If $u \in H^1(U)$, then $Du=0$ a.e. on the set $\{u=0\}$

Question

Provide details for the following alternative proof that if $u \in H^1(U)$, then $$Du = 0 \text{ a.e. } \, \text{ on the set } \{u=0\}. $$ Let $\phi$ be a smooth, bounded and nondecreasing function, such that $\phi'$ is bounded and $\phi(z)=z$ if $|z| \le 1$. Set $$u^\epsilon(x) := \epsilon \phi(u/\epsilon).$$ Show that $u^\epsilon \rightharpoonup 0$ weakly in $H^1(U)$ and therefore $$\int_U Du^\epsilon \cdot Du \, dx = \int_U \phi'(u/\epsilon) |Du|^2 \, dx \to 0.$$ Employ this observation to finish the proof.

PDE by Evans, 2nd edition: Chapter 5, Exercise 19

Here is my work so far. I tried what I can; are there any errors in this?

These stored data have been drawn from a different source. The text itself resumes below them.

import Literature.AlgebraicGeometry.HodgeTheory.AbelianVarietyIdempotentImageStability
import Literature.RingTheory.Idempotents.SemiperfectSimpleModuloRadical
import HarnessLib

/-!
# The `End X`-stable abelian subvarieties of `X` correspond, inclusion-preservingly, to the two-sided ideals of `End⁰(X)`
# (Mumford §19 Cor. 2: `End⁰ X = ⊕_i M_{n_i}(D_i)`; Lam §22 Prop. (22.1)–(22.2); Lange–Rodríguez §2.9)

Layer `Literature/AlgebraicGeometry/HodgeTheory`; theorems only (no `def`, no instance, no named fact; net debt 0).  Sequel of
`HodgeTheory/AbelianVarietyCentralIdempotentImages` (`z ↦ A^{z}`: central idempotents of `End⁰ X` ≃ `End X`-stable abelian
subvarieties) and `…IdempotentImageStability` (semiprimeness of `End⁰ X`).  §0 (rings): in a SEMISIMPLE ring every left ideal is
`R e` for an idempotent `e` acting as a right identity on it (a complement `J`, `1 = e + f`), and every TWO-SIDED ideal is `R e` for a
UNIQUE CENTRAL idempotent `e` (`e R (1 - e) = 0` because `e a ∈ I` has `e a = e a e`, then the other corner vanishes by
semiprimeness); `R e ⊆ R e'` iff `e e' = e`.  §1 (perfect field; `End⁰ X` semisimple): composing with `z ↦ A^{z}` and checking that
`z z' = z` iff `A^{z} ⊆ A^{z'}` yields an ORDER ISOMORPHISM between the two-sided ideals of `End⁰ X` (under inclusion) and the
`End X`-stable abelian subvarieties of `X` (under inclusion of closed subsets), `R z ↦ A^{z}`; in particular `End⁰ X` has exactly as
many two-sided ideals as `X` has `End X`-stable abelian subvarieties (`2^r`).

THE PRINT.  Mumford, *Abelian Varieties* §19 Cor. 2 of Thm. 1 (p. 174); Lam, *A First Course in Noncommutative Rings* §22
Prop. (22.1)–(22.2) (pp. 326–327: central idempotents, block decomposition, ideals of a finite product of simple rings) and §21
(21.5) (p. 308); Lange–Rodríguez §2.9 (PDF p. 43: `A^{e} = Im(m e)`).

Results (namespace `Literature.AlgebraicGeometry.HodgeTheory.AbelianVariety`):
* §0 (rings) **`exists_isIdempotentElem_span_singleton_eq`** (semisimple: every left ideal is `R e`, `x e = x` on it),
  **`exists_central_idempotent_span_singleton_eq`** (two-sided ideals of a semisimple ring are generated by central idempotents;
  `R e` is two-sided for central `e` by the tree's `RingTheory.Idempotents.isTwoSided_span_singleton_of_comm`), `span_singleton_le_span_singleton_iff_of_isIdempotentElem` (`R e ⊆ R e'` iff `e e' = e`),
  `eq_of_central_of_span_singleton_eq` (uniqueness of the central generator);
* §1 (any field) **`mul_eq_of_range_subset_range`** (`A^{z} ⊆ A^{z'}` ⟹ `z' z = z` for idempotents);
* §2 (perfect field, every `X`) **`exists_orderIso_twoSided_ideals_stable`** ({two-sided ideals of End⁰ X} ≃o {End X-stable abelian
  subvarieties}, `R z ↦ A^{z}`), `natCard_twoSided_ideals_eq_natCard_stable`.

## References
* [MumfordAV1970] D. Mumford, *Abelian Varieties* (1970), §19 Cor. 2 of Thm. 1 (p. 174).
* [Lam2001FirstCourse] T. Y. Lam, *A First Course in Noncommutative Rings*, 2nd ed. (2001), §21 Lemma (21.5) p. 308, §22
  Prop. (22.1)–(22.2) pp. 326–327.
* [LangeRodriguez2022] H. Lange, R. E. Rodríguez, *Decomposition of Jacobians by Prym Varieties*, LNM 2310 (2022), §2.9 (PDF p. 43).
-/

noncomputable section

universe u

open CategoryTheory CategoryTheory.Limits

namespace Literature.AlgebraicGeometry.HodgeTheory

namespace AbelianVariety

open _root_.AlgebraicGeometry
open Literature.AlgebraicGeometry.Motives Literature.AlgebraicGeometry.Motives.AbelianVariety
open Literature.RingTheory.Idempotents

/-! ## §0 Ring theory: ideals of a semisimple ring are generated by idempotents -/

section Ring

variable {R : Type*} [Ring R]

/-- **In a semisimple ring every left ideal is `R e` for an idempotent `e ∈ I` with `x e = x` for all `x ∈ I`** (take a complement
`J` of `I`, `1 = e + f`; then `x f = x - x e ∈ I ∩ J = 0`). [cite: Lam2001FirstCourse, §22 Prop. (22.1)–(22.2) pp. 326–327 and §21 p. 308] -/
theorem exists_isIdempotentElem_span_singleton_eq [IsSemisimpleRing R] (I : Ideal R) :
    ∃ e : R, IsIdempotentElem e ∧ e ∈ I ∧ (∀ x ∈ I, x * e = x) ∧ I = Ideal.span {e} := by
  obtain ⟨J, hIJ⟩ := exists_isCompl (I : Submodule R R)
  have h1 : (1 : R) ∈ I ⊔ J := by rw [hIJ.sup_eq_top]; exact Submodule.mem_top
  obtain ⟨e, he, f, hf, hef⟩ := Submodule.mem_sup.1 h1
  have hf' : f = 1 - e := by rw [← hef, add_sub_cancel_left]
  have key : ∀ x ∈ I, x * e = x := fun x hx ↦ by
    have hxf : x * f ∈ I ⊓ J := by
      refine ⟨?_, J.smul_mem x hf⟩
      rw [hf', mul_sub, mul_one]
      exact I.sub_mem hx (I.mul_mem_left x he)
    rw [hIJ.inf_eq_bot, Submodule.mem_bot, hf', mul_sub, mul_one, sub_eq_zero] at hxf
    exact hxf.symm
  refine ⟨e, key e he, he, key, le_antisymm (fun x hx ↦ Ideal.mem_span_singleton'.2 ⟨x, key x hx⟩) ?_⟩
  exact (Ideal.span_singleton_le_iff_mem _).2 he

/-- **Every two-sided ideal of a semisimple ring is `R e` for a CENTRAL idempotent `e`** (`e a ∈ I` gives `e a = e a e`, i.e.
`e R (1 - e) = 0`, and the other corner vanishes by semiprimeness). [cite: Lam2001FirstCourse, §22 Prop. (22.1)–(22.2) pp. 326–327]
[cite: MumfordAV1970, §19 Cor. 2 of Thm. 1 (p. 174)] -/
theorem exists_central_idempotent_span_singleton_eq [IsSemisimpleRing R] (I : Ideal R) [I.IsTwoSided] :
    ∃ e : R, IsIdempotentElem e ∧ (∀ a, e * a = a * e) ∧ I = Ideal.span {e} := by
  obtain ⟨e, he, heI, key, hI⟩ := exists_isIdempotentElem_span_singleton_eq I
  refine ⟨e, he, (forall_comm_iff_mul_mul_one_sub_eq_zero he).2 fun a ↦ ?_, hI⟩
  rw [mul_sub, mul_one, key (e * a) (Ideal.IsTwoSided.mul_mem_of_left a heI), sub_self]

/-- `R e ⊆ R e'` iff `e e' = e`, for an idempotent `e'`. [cite: Lam2001FirstCourse, §21 p. 308 and §22 Prop. (22.1) p. 326] -/
theorem span_singleton_le_span_singleton_iff_of_isIdempotentElem {e e' : R} (he' : IsIdempotentElem e') :
    Ideal.span ({e} : Set R) ≤ Ideal.span {e'} ↔ e * e' = e := by
  rw [Ideal.span_singleton_le_iff_mem, Ideal.mem_span_singleton']
  constructor
  · rintro ⟨a, rfl⟩
    rw [mul_assoc, he'.eq]
  · exact fun h ↦ ⟨e, h⟩

/-- Central idempotents generating the same ideal are equal. [cite: Lam2001FirstCourse, §22 Prop. (22.1) p. 326] -/
theorem eq_of_central_of_span_singleton_eq {e e' : R} (he : IsIdempotentElem e) (hc : ∀ a, e * a = a * e)
    (he' : IsIdempotentElem e') (h : Ideal.span ({e} : Set R) = Ideal.span {e'}) : e = e' := by
  have h₁ := (span_singleton_le_span_singleton_iff_of_isIdempotentElem he').1 h.le
  have h₂ := (span_singleton_le_span_singleton_iff_of_isIdempotentElem he).1 h.ge
  rw [← h₁, hc e', h₂]

end Ring

variable {K : Type u} [Field K]

/-! ## §1 `A^{z} ⊆ A^{z'}` forces `z' z = z` (any field) -/

section AnyField

variable {X : Motives.AbelianVariety K} {z z' : X.endAlgebra} {d d' : ℕ} {u u' : X ⟶ X}

/-- **`A^{z} ⊆ A^{z'}` implies `z' z = z`** for idempotents `z, z'` with integral multiples `d z = 1 ⊗ u`, `d' z' = 1 ⊗ u'`
(`u'` is multiplication by `d'` on `u'(X) ⊇ u(X)`, so `u ≫ u' = d' • u`). [cite: LangeRodriguez2022, §2.9 (PDF p. 43)]
[cite: Lam2001FirstCourse, §21 p. 308] -/
theorem mul_eq_of_range_subset_range (hz'i : IsIdempotentElem z') (hd : d ≠ 0)
    (hz : algebraMap ℚ X.endAlgebra (d : ℚ) * z = endAlgebra.of X (End.of u)) (hd' : d' ≠ 0)
    (hz' : algebraMap ℚ X.endAlgebra (d' : ℚ) * z' = endAlgebra.of X (End.of u'))
    (h : Set.range (Hom.toSchemeHom u) ⊆ Set.range (Hom.toSchemeHom u')) : z' * z = z := by
  have h1 : u ≫ u' = d' • u := comp_eq_nsmul_of_range_subset (comp_self_eq_nsmul_of_isIdempotentElem hz'i hz') h
  have h2 : endAlgebra.of X (End.of u' * End.of u) = endAlgebra.of X (d' • End.of u) := by
    rw [End.mul_def]
    exact congrArg _ h1
  rw [map_mul, map_nsmul, ← hz, ← hz', ← Nat.cast_smul_eq_nsmul ℚ, Algebra.smul_def, mul_assoc, Algebra.left_comm] at h2
  have hud : IsUnit (algebraMap ℚ X.endAlgebra (d : ℚ)) := (IsUnit.mk0 _ (Nat.cast_ne_zero.2 hd)).map _
  have hud' : IsUnit (algebraMap ℚ X.endAlgebra (d' : ℚ)) := (IsUnit.mk0 _ (Nat.cast_ne_zero.2 hd')).map _
  exact hud.mul_right_inj.1 (hud'.mul_right_inj.1 h2)

end AnyField

/-! ## §2 Two-sided ideals of `End⁰ X` ≃o `End X`-stable abelian subvarieties (perfect field) -/

section Perfect

variable [PerfectField K] (X : Motives.AbelianVariety K)

/-- **THE TWO-SIDED IDEALS OF `End⁰ X` AND THE `End X`-STABLE ABELIAN SUBVARIETIES OF `X` ARE ORDER-ISOMORPHIC LATTICES**,
`R z ↦ A^{z}` for the central idempotent generator `z` (`d z = 1 ⊗ u`, `A^{z} = u(X)`; every abelian variety over a perfect
field). [cite: MumfordAV1970, §19 Cor. 2 of Thm. 1 (p. 174)] [cite: Lam2001FirstCourse, §22 Prop. (22.1)–(22.2) pp. 326–327]
[cite: LangeRodriguez2022, §2.9 (PDF p. 43)] -/
theorem exists_orderIso_twoSided_ideals_stable :
    ∃ Θ : {I : Ideal X.endAlgebra // I.IsTwoSided} ≃o
        {R : Set X.X.left | ∃ (Z : Motives.AbelianVariety K) (j : Z ⟶ X), IsClosedImmersion (Hom.toSchemeHom j) ∧
          R = Set.range (Hom.toSchemeHom j) ∧ ∀ φ : X ⟶ X, Set.range (Hom.toSchemeHom (j ≫ φ)) ⊆ Set.range (Hom.toSchemeHom j)},
      ∀ (I : {I : Ideal X.endAlgebra // I.IsTwoSided}) (z : X.endAlgebra) (d : ℕ) (u : X ⟶ X), IsIdempotentElem z →
        (∀ a, z * a = a * z) → (I : Ideal X.endAlgebra) = Ideal.span {z} → d ≠ 0 →
          algebraMap ℚ X.endAlgebra (d : ℚ) * z = endAlgebra.of X (End.of u) →
            ((Θ I : {R : Set X.X.left | ∃ (Z : Motives.AbelianVariety K) (j : Z ⟶ X), IsClosedImmersion (Hom.toSchemeHom j) ∧
              R = Set.range (Hom.toSchemeHom j) ∧ ∀ φ : X ⟶ X, Set.range (Hom.toSchemeHom (j ≫ φ)) ⊆
                Set.range (Hom.toSchemeHom j)}) : Set X.X.left) = Set.range (Hom.toSchemeHom u) := by
  classical
  haveI := isSemisimpleRing_endAlgebra_of_perfectField X
  obtain ⟨Φ, hΦ⟩ := exists_equiv_central_idempotents_stable_subvarieties X
  have hgen : ∀ I : {I : Ideal X.endAlgebra // I.IsTwoSided}, ∃ e : X.endAlgebra, IsIdempotentElem e ∧ (∀ a, e * a = a * e) ∧
      (I : Ideal X.endAlgebra) = Ideal.span {e} := fun I ↦ by
    haveI := I.2
    exact exists_central_idempotent_span_singleton_eq I.1
  choose gen hgi hgc hgI using hgen
  choose d u hd hu using fun e : X.endAlgebra ↦ exists_algebraMap_mul_eq_of e
  let Ψ : {I : Ideal X.endAlgebra // I.IsTwoSided} → {z : X.endAlgebra | IsIdempotentElem z ∧ ∀ a, z * a = a * z} :=
    fun I ↦ ⟨gen I, hgi I, hgc I⟩
  let Ψ' : {z : X.endAlgebra | IsIdempotentElem z ∧ ∀ a, z * a = a * z} → {I : Ideal X.endAlgebra // I.IsTwoSided} :=
    fun z ↦ ⟨Ideal.span {(z : X.endAlgebra)}, isTwoSided_span_singleton_of_comm z.2.2⟩
  have hΨΨ' : ∀ I, Ψ' (Ψ I) = I := fun I ↦ Subtype.ext (hgI I).symm
  have hΨ'Ψ : ∀ z, Ψ (Ψ' z) = z := fun z ↦ Subtype.ext
    (eq_of_central_of_span_singleton_eq (hgi _) (hgc _) z.2.1 (hgI (Ψ' z)).symm)
  let Θ₀ : {I : Ideal X.endAlgebra // I.IsTwoSided} ≃
      {R : Set X.X.left | ∃ (Z : Motives.AbelianVariety K) (j : Z ⟶ X), IsClosedImmersion (Hom.toSchemeHom j) ∧
        R = Set.range (Hom.toSchemeHom j) ∧ ∀ φ : X ⟶ X, Set.range (Hom.toSchemeHom (j ≫ φ)) ⊆ Set.range (Hom.toSchemeHom j)} :=
    (⟨Ψ, Ψ', hΨΨ', hΨ'Ψ⟩ : _ ≃ _).trans Φ
  have hΘ₀ : ∀ I, (Θ₀ I : Set X.X.left) = Set.range (Hom.toSchemeHom (u (gen I))) := fun I ↦
    hΦ (Ψ I) (d _) (u _) (hd _) (hu _)
  refine ⟨{ toEquiv := Θ₀, map_rel_iff' := ?_ }, fun I z d' u' hzi hc hI hd' hz' ↦ ?_⟩
  · intro I I'
    change (Θ₀ I : Set X.X.left) ⊆ (Θ₀ I' : Set X.X.left) ↔ (I : Ideal X.endAlgebra) ≤ (I' : Ideal X.endAlgebra)
    rw [hΘ₀, hΘ₀, hgI I, hgI I', span_singleton_le_span_singleton_iff_of_isIdempotentElem (hgi I')]
    constructor
    · intro h
      rw [hgc I]
      exact mul_eq_of_range_subset_range (hgi I') (hd _) (hu _) (hd _) (hu _) h
    · intro h
      exact range_subset_range_of_mul_eq (hu _) (hd _) (hu _) (by rw [← hgc I]; exact h)
  · have hz : gen I = z := eq_of_central_of_span_singleton_eq (hgi I) (hgc I) hzi ((hgI I).symm.trans hI)
    change (Θ₀ I : Set X.X.left) = _
    rw [hΘ₀]
    subst hz
    exact range_eq_range_of_algebraMap_mul_eq (hd _) (hu _) hd' hz'

/-- **`End⁰ X` has exactly as many two-sided ideals as `X` has `End X`-stable abelian subvarieties** (`Nat.card`; `2^r` with `r`
the number of isotypic components; perfect field). [cite: Lam2001FirstCourse, §22 Prop. (22.1)–(22.2) pp. 326–327]
[cite: MumfordAV1970, §19 Cor. 2 of Thm. 1 (p. 174)] -/
theorem natCard_twoSided_ideals_eq_natCard_stable :
    Nat.card {I : Ideal X.endAlgebra // I.IsTwoSided} =
      Nat.card {R : Set X.X.left | ∃ (Z : Motives.AbelianVariety K) (j : Z ⟶ X), IsClosedImmersion (Hom.toSchemeHom j) ∧
        R = Set.range (Hom.toSchemeHom j) ∧ ∀ φ : X ⟶ X, Set.range (Hom.toSchemeHom (j ≫ φ)) ⊆ Set.range (Hom.toSchemeHom j)} := by
  obtain ⟨Θ, -⟩ := exists_orderIso_twoSided_ideals_stable X
  exact Nat.card_congr Θ.toEquiv

end Perfect

end AbelianVariety

end Literature.AlgebraicGeometry.HodgeTheory

end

As $\epsilon \to 0$, \begin{align} \|u^\epsilon\|_{H^1(U)} &:= \|u^\epsilon \|_{L^2(U)} + \|D u^\epsilon \|_{L^2(U)} \\ &= \left\|\epsilon \phi\left(\frac u{\epsilon} \right) \right\|_{L^2(U)}+\|\phi'\left(\frac u{\epsilon} \right) Du \|_{L^2(U)} \\ &\le \left\|C \epsilon \frac u{\epsilon} \right\|_{L^2(U)} + \left\|C \cdot Du \right\|_{L^2(U)} \\ &\le C(\left\| u \right\|_{L^2(U)} + \left\| Du \right\|_{L^2(U)}). \end{align} Hence, $u^\epsilon \rightharpoonup 0$ weakly in $H^1(U)$. Therefore, at $u=0$, $$\require{cancel} \int_U \left. \cancelto{1}{\phi'(0/\epsilon)} |Du|^2 \right\vert_{u=0}\, dx \to 0$$ gives $\int_U \left. |Du|^2 \right\vert_{u=0} \, dx \to 0$. Hence, $\left. Du \right\vert_{u=0} =0$ a.e., or $Du=0$ a.e. on the set $\{u=0\}$.

Answer 1

Shown $u^\epsilon\to 0$ weakly in $L^2$ is the easy part, I think you already proved it. (I looked at comments, it has a good hint)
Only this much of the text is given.